Reading a report on the performance of S&P 500 companies, a specific graph caught my eye. It showed that when it came to 10-year returns, companies with women CEOs at the helm outperformed those with men in similar roles. Interesting!
Harvard Business Review also reported a study with the conclusion that “Going from having no women in corporate leadership (the CEO, the board, and other C-suite positions) to a 30% female share is associated with a one-percentage-point increase in the net margin—which translates to a 15% increase in profitability for a typical firm.”
But what comes as an anticlimax is the fact that in the same graph, we find that women hold only 41 of the CEO positions at the S&P 500 companies. The surprise does not end with this. I found that back in 2018, the year had ended with 31 female CEOs in S&P 500 companies. Which means that in the last five years, we have seen an addition of only 2% to the number of female CEOs in S&P 500 companies!
We need to find out why the score got worse and understand the rationale behind the gender-based pay gap in the industry.
Gender inequality has always been an issue since women started to work in corporates that are perceived to be modern in their mindset. While diversity norms have kept the numbers at a decent level, most women have been given roles involving lesser grade administration. It has been only recently that we have started to see women getting represented at the board level. But unfortunately, data shows that CXO positions still seem distant.
It will be difficult to find out why female CEOs have performed better, but even without getting into the analysis, I feel that diversity can only bring in a positive change.
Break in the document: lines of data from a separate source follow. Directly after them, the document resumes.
/-! ## The top lattice point, paired with the sinc -/

/-- **The `k = K` factor paired with the sinc.** For `b > 0`, `z = γ + iη` with `|η| ≤ ½`, and the top lattice point `ℓ_K` (`bℓ_K = πK`)
with `0 ≤ ℓ_K < γ`: `‖sin bz‖²·((γ+1)² − ℓ_K²)² ≤ cosh²(b/2)(1+b)²(γ+1+ℓ_K)²·‖z − ℓ_K‖²` — uniformly in the distance `γ − ℓ_K > 0`
(for `b‖z − ℓ_K‖ ≤ 1` the sinc's zero at `ℓ_K` is used, otherwise `‖sin bz‖ ≤ cosh(b/2)`). [this track, ATTEMPT-18 (D-4)] -/
theorem top_factor_le {b γ η ℓ : ℝ} {K : ℕ} (hb : 0 < b) (hη : |η| ≤ 1 / 2) (hℓ : b * ℓ = π * K) (hℓ0 : 0 ≤ ℓ) (hℓγ : ℓ < γ) :
    ‖Complex.sin (b * ((γ : ℂ) + η * I))‖ ^ 2 * ((γ + 1) ^ 2 - ℓ ^ 2) ^ 2 ≤
      Real.cosh (b / 2) ^ 2 * (1 + b) ^ 2 * (γ + 1 + ℓ) ^ 2 * ‖((γ : ℂ) + η * I) - ℓ‖ ^ 2 := by
  set z : ℂ := (γ : ℂ) + η * I with hz
  have hd : 0 < γ - ℓ := by linarith
  -- `‖z − ℓ‖ ≥ γ − ℓ`
  have hzℓ : γ - ℓ ≤ ‖z - ℓ‖ := by
    have := Complex.abs_re_le_norm (z - ℓ)
    have hre : (z - ℓ).re = γ - ℓ := by simp [hz]
    rw [hre, abs_of_pos hd] at this
    exact this
  have hzℓpos : 0 < ‖z - ℓ‖ := hd.trans_le hzℓ
  -- the two sinc bounds
  have him : ((b : ℂ) * (z - ℓ)).im = b * η := by simp [hz]
  have hcosh : Real.cosh (b * η) ≤ Real.cosh (b / 2) := by
    rw [Real.cosh_le_cosh, abs_mul, abs_of_pos hb, abs_of_pos (by positivity : (0 : ℝ) < b / 2)]
    nlinarith
  have hshift : ‖Complex.sin (b * z)‖ = ‖Complex.sin (b * (z - ℓ))‖ := norm_sin_lattice_shift hℓ z
  have hs1 : ‖Complex.sin (b * z)‖ ≤ Real.cosh (b / 2) := by
    rw [hshift]
    have h := Literature.Analysis.Complex.norm_sin_sq_eq ((b : ℂ) * (z - ℓ))
    have hc : Real.cosh ((b : ℂ) * (z - ℓ)).im ^ 2 = Real.sinh ((b : ℂ) * (z - ℓ)).im ^ 2 + 1 := Real.cosh_sq _
    have hs : Real.sin ((b : ℂ) * (z - ℓ)).re ^ 2 ≤ 1 := Real.sin_sq_le_one _
    have hpos : 0 < Real.cosh ((b : ℂ) * (z - ℓ)).im := Real.cosh_pos _
    have h2 : ‖Complex.sin (b * (z - ℓ))‖ ^ 2 ≤ Real.cosh ((b : ℂ) * (z - ℓ)).im ^ 2 := by nlinarith
    have h3 := (pow_le_pow_iff_left₀ (norm_nonneg _) hpos.le two_ne_zero).1 h2
    rw [him] at h3
    exact h3.trans hcosh
  have hs2 : ‖Complex.sin (b * z)‖ ≤ Real.cosh (b / 2) * (b * ‖z - ℓ‖) := by
    rw [hshift]
    refine (norm_sin_le_cosh_mul_norm _).trans ?_
    rw [him, norm_mul, Complex.norm_real, Real.norm_eq_abs, abs_of_pos hb]
    exact mul_le_mul_of_nonneg_right hcosh (by positivity)
  -- `(γ+1)² − ℓ² = (γ+1−ℓ)(γ+1+ℓ)` and `γ + 1 − ℓ ≤ (1+b)·max(‖z−ℓ‖, 1/b)`-type bookkeeping
  have hA0 : 0 ≤ ‖Complex.sin (b * z)‖ := norm_nonneg _
  have hc0 : 0 < Real.cosh (b / 2) := Real.cosh_pos _
  rcases le_or_gt 1 (b * ‖z - ℓ‖) with hfar | hnear
  · -- far from the lattice point: use `‖sin‖ ≤ cosh(b/2)` and `γ+1−ℓ ≤ (1+b)‖z−ℓ‖`
    have h1 : γ + 1 - ℓ ≤ (1 + b) * ‖z - ℓ‖ := by nlinarith
    have h2 : (γ + 1) ^ 2 - ℓ ^ 2 ≤ (1 + b) * ‖z - ℓ‖ * (γ + 1 + ℓ) := by
      have : (γ + 1) ^ 2 - ℓ ^ 2 = (γ + 1 - ℓ) * (γ + 1 + ℓ) := by ring
      rw [this]
      exact mul_le_mul_of_nonneg_right h1 (by linarith)
    have h3 : 0 ≤ (γ + 1) ^ 2 - ℓ ^ 2 := by nlinarith
    calc ‖Complex.sin (b * z)‖ ^ 2 * ((γ + 1) ^ 2 - ℓ ^ 2) ^ 2
        ≤ Real.cosh (b / 2) ^ 2 * ((1 + b) * ‖z - ℓ‖ * (γ + 1 + ℓ)) ^ 2 := by
          refine mul_le_mul (pow_le_pow_left₀ hA0 hs1 2) (pow_le_pow_left₀ h3 h2 2) (by positivity) (by positivity)
      _ = Real.cosh (b / 2) ^ 2 * (1 + b) ^ 2 * (γ + 1 + ℓ) ^ 2 * ‖z - ℓ‖ ^ 2 := by ring
  · -- near the lattice point: use the zero of the sinc, `‖sin bz‖ ≤ cosh(b/2)·b‖z−ℓ‖`, and `γ+1−ℓ ≤ 1 + 1/b`
    have h1 : γ + 1 - ℓ ≤ 1 + 1 / b := by
      have : γ - ℓ ≤ 1 / b := by
        rw [le_div_iff₀ hb]; nlinarith
      linarith
    have h3 : 0 ≤ (γ + 1) ^ 2 - ℓ ^ 2 := by nlinarith
    have h2 : (γ + 1) ^ 2 - ℓ ^ 2 ≤ (1 + 1 / b) * (γ + 1 + ℓ) := by
      have : (γ + 1) ^ 2 - ℓ ^ 2 = (γ + 1 - ℓ) * (γ + 1 + ℓ) := by ring
      rw [this]
      exact mul_le_mul_of_nonneg_right h1 (by linarith)
    calc ‖Complex.sin (b * z)‖ ^ 2 * ((γ + 1) ^ 2 - ℓ ^ 2) ^ 2
        ≤ (Real.cosh (b / 2) * (b * ‖z - ℓ‖)) ^ 2 * ((1 + 1 / b) * (γ + 1 + ℓ)) ^ 2 := by
          refine mul_le_mul (pow_le_pow_left₀ hA0 hs2 2) (pow_le_pow_left₀ h3 h2 2) (by positivity) (by positivity)
      _ = Real.cosh (b / 2) ^ 2 * (1 + b) ^ 2 * (γ + 1 + ℓ) ^ 2 * ‖z - ℓ‖ ^ 2 := by
          field_simp
          ring

/-- The top factor in quotient form: with `‖z + ℓ_K‖ ≥ γ + ℓ_K` and `‖z‖ ≥ γ ≥ 1`,
`‖sin bz‖²((γ+1)²−ℓ_K²)²/(b²‖z‖²‖z−ℓ_K‖²‖z+ℓ_K‖²) ≤ 4cosh²(b/2)(1+b)²/(b²γ²)` (`(γ+1+ℓ)/(γ+ℓ) ≤ 2`). [this track, ATTEMPT-18 (D-4)] -/
theorem top_factor_div_le {b γ η ℓ : ℝ} {K : ℕ} (hb : 0 < b) (hη : |η| ≤ 1 / 2) (hℓ : b * ℓ = π * K) (hℓ0 : 0 ≤ ℓ)
    (hℓγ : ℓ < γ) (hγ1 : 1 ≤ γ) :
    ‖Complex.sin (b * ((γ : ℂ) + η * I))‖ ^ 2 * ((γ + 1) ^ 2 - ℓ ^ 2) ^ 2 /
        (b ^ 2 * ‖(γ : ℂ) + η * I‖ ^ 2 * (‖((γ : ℂ) + η * I) - ℓ‖ ^ 2 * ‖((γ : ℂ) + η * I) + ℓ‖ ^ 2)) ≤
      4 * Real.cosh (b / 2) ^ 2 * (1 + b) ^ 2 / (b ^ 2 * γ ^ 2) := by
  set z : ℂ := (γ : ℂ) + η * I with hz
  have h := top_factor_le (K := K) hb hη hℓ hℓ0 hℓγ
  have hzγ : γ ≤ ‖z‖ := by
    have := Complex.abs_re_le_norm z
    have hre : z.re = γ := by simp [hz]
    rw [hre, abs_of_pos (by linarith)] at this
    exact this
  have hzp : γ + ℓ ≤ ‖z + ℓ‖ := by
    have := Complex.abs_re_le_norm (z + ℓ)
    have hre : (z + ℓ).re = γ + ℓ := by simp [hz]
    rw [hre, abs_of_pos (by linarith)] at this
    exact this
  have hd : 0 < γ - ℓ := by linarith
  have hzℓ : γ - ℓ ≤ ‖z - ℓ‖ := by
    have := Complex.abs_re_le_norm (z - ℓ)
    have hre : (z - ℓ).re = γ - ℓ := by simp [hz]
    rw [hre, abs_of_pos hd] at this
    exact this
  have hzℓpos : 0 < ‖z - ℓ‖ := hd.trans_le hzℓ
  have hden : 0 < b ^ 2 * ‖z‖ ^ 2 * (‖z - ℓ‖ ^ 2 * ‖z + ℓ‖ ^ 2) := by
    have : 0 < ‖z‖ := by linarith
    have : 0 < ‖z + ℓ‖ := by linarith
    positivity
  rw [div_le_div_iff₀ hden (by positivity)]
  -- `(γ+1+ℓ)² ≤ 4(γ+ℓ)² ≤ 4‖z+ℓ‖²` and `γ² ≤ ‖z‖²`
  have h1 : (γ + 1 + ℓ) ^ 2 ≤ 4 * ‖z + ℓ‖ ^ 2 := by nlinarith
  have h2 : γ ^ 2 ≤ ‖z‖ ^ 2 := pow_le_pow_left₀ (by linarith) hzγ 2
  calc ‖Complex.sin (b * z)‖ ^ 2 * ((γ + 1) ^ 2 - ℓ ^ 2) ^ 2 * (b ^ 2 * γ ^ 2)
      ≤ (Real.cosh (b / 2) ^ 2 * (1 + b) ^ 2 * (γ + 1 + ℓ) ^ 2 * ‖z - ℓ‖ ^ 2) * (b ^ 2 * γ ^ 2) :=
        mul_le_mul_of_nonneg_right h (by positivity)
    _ ≤ (Real.cosh (b / 2) ^ 2 * (1 + b) ^ 2 * (4 * ‖z + ℓ‖ ^ 2) * ‖z - ℓ‖ ^ 2) * (b ^ 2 * ‖z‖ ^ 2) := by
        gcongr
    _ = 4 * Real.cosh (b / 2) ^ 2 * (1 + b) ^ 2 * (b ^ 2 * ‖z‖ ^ 2 * (‖z - ℓ‖ ^ 2 * ‖z + ℓ‖ ^ 2)) := by ring

/-! ## The lower lattice points -/

/-- `‖z² − ℓ²‖ ≥ (γ − ℓ)(γ + ℓ)` for `z = γ + iη`, `0 ≤ ℓ ≤ γ`. [folklore] -/
theorem sub_mul_add_le_norm_sq_sub_sq {γ η ℓ : ℝ} (hℓ0 : 0 ≤ ℓ) (hℓγ : ℓ ≤ γ) :
    (γ - ℓ) * (γ + ℓ) ≤ ‖((γ : ℂ) + η * I) ^ 2 - (ℓ : ℂ) ^ 2‖ := by
  have e : ((γ : ℂ) + η * I) ^ 2 - (ℓ : ℂ) ^ 2 = (((γ : ℂ) + η * I) - ℓ) * (((γ : ℂ) + η * I) + ℓ) := by ring
  rw [e, norm_mul]
  have h1 : γ - ℓ ≤ ‖((γ : ℂ) + η * I) - ℓ‖ := by
    have := Complex.abs_re_le_norm (((γ : ℂ) + η * I) - ℓ)
    have hre : (((γ : ℂ) + η * I) - ℓ).re = γ - ℓ := by simp
    rw [hre, abs_of_nonneg (by linarith)] at this
    exact this
  have h2 : γ + ℓ ≤ ‖((γ : ℂ) + η * I) + ℓ‖ := by
    have := Complex.abs_re_le_norm (((γ : ℂ) + η * I) + ℓ)
    have hre : (((γ : ℂ) + η * I) + ℓ).re = γ + ℓ := by simp
    rw [hre, abs_of_nonneg (by linarith)] at this
    exact this
  exact mul_le_mul h1 h2 (by linarith) (norm_nonneg _)

/-- **A lower lattice factor.** For `0 ≤ ℓ < γ`: `(γ+1)² − ℓ² ≤ exp(2/(γ − ℓ))·((γ − ℓ)(γ + ℓ))`
(`(γ+1−ℓ)/(γ−ℓ) = 1 + 1/(γ−ℓ) ≤ e^{1/(γ−ℓ)}`, `(γ+1+ℓ)/(γ+ℓ) ≤ 1 + 1/(γ−ℓ)`). [this track, ATTEMPT-18 (D-4)] -/
theorem lower_factor_le {γ ℓ : ℝ} (hℓ0 : 0 ≤ ℓ) (hℓγ : ℓ < γ) :
    (γ + 1) ^ 2 - ℓ ^ 2 ≤ Real.exp (2 / (γ - ℓ)) * ((γ - ℓ) * (γ + ℓ)) := by
  have hd : 0 < γ - ℓ := by linarith
  have hs : 0 < γ + ℓ := by linarith
  have e1 : (γ + 1) ^ 2 - ℓ ^ 2 = ((γ - ℓ) * (1 + 1 / (γ - ℓ))) * ((γ + ℓ) * (1 + 1 / (γ + ℓ))) := by
    field_simp
    ring
  rw [e1]
  have h1 : 1 + 1 / (γ - ℓ) ≤ Real.exp (1 / (γ - ℓ)) := by
    have := Real.add_one_le_exp (1 / (γ - ℓ)); linarith
  have h2 : 1 + 1 / (γ + ℓ) ≤ Real.exp (1 / (γ - ℓ)) := by
    have h3 : 1 / (γ + ℓ) ≤ 1 / (γ - ℓ) := div_le_div_of_nonneg_left zero_le_one hd (by linarith)
    have := Real.add_one_le_exp (1 / (γ - ℓ)); linarith
  have e2 : Real.exp (2 / (γ - ℓ)) = Real.exp (1 / (γ - ℓ)) * Real.exp (1 / (γ - ℓ)) := by
    rw [← Real.exp_add]; congr 1; ring
  rw [e2]
  calc ((γ - ℓ) * (1 + 1 / (γ - ℓ))) * ((γ + ℓ) * (1 + 1 / (γ + ℓ)))
      ≤ ((γ - ℓ) * Real.exp (1 / (γ - ℓ))) * ((γ + ℓ) * Real.exp (1 / (γ - ℓ))) := by
        refine mul_le_mul (mul_le_mul_of_nonneg_left h1 hd.le) (mul_le_mul_of_nonneg_left h2 hs.le)
          (by positivity) (by positivity)
    _ = Real.exp (1 / (γ - ℓ)) * Real.exp (1 / (γ - ℓ)) * ((γ - ℓ) * (γ + ℓ)) := by ring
I have read several articles that suggest women may bring a longer-term vision to the business when they join the leadership. To cite examples, PwC’s 2022 Board Member Survey found 66% of female directors prioritize climate action, even at the cost of near-term financial gains. Two academic studies (Al-Najja & Salama, November 2022 and Altunbas et al, 2022) have mentioned that having more women in senior leadership roles helps better corporate environmental performance.
Approaches like these might translate to greater value to the business in the eyes of its investors and other stakeholders, because, as I have been writing in my other blogs, all of them give more importance to long-term sustainability than short-term profits.
So, I strongly feel that the day is not far when we start seeing investors using their power to ensure a better gender ratio at the CXO levels.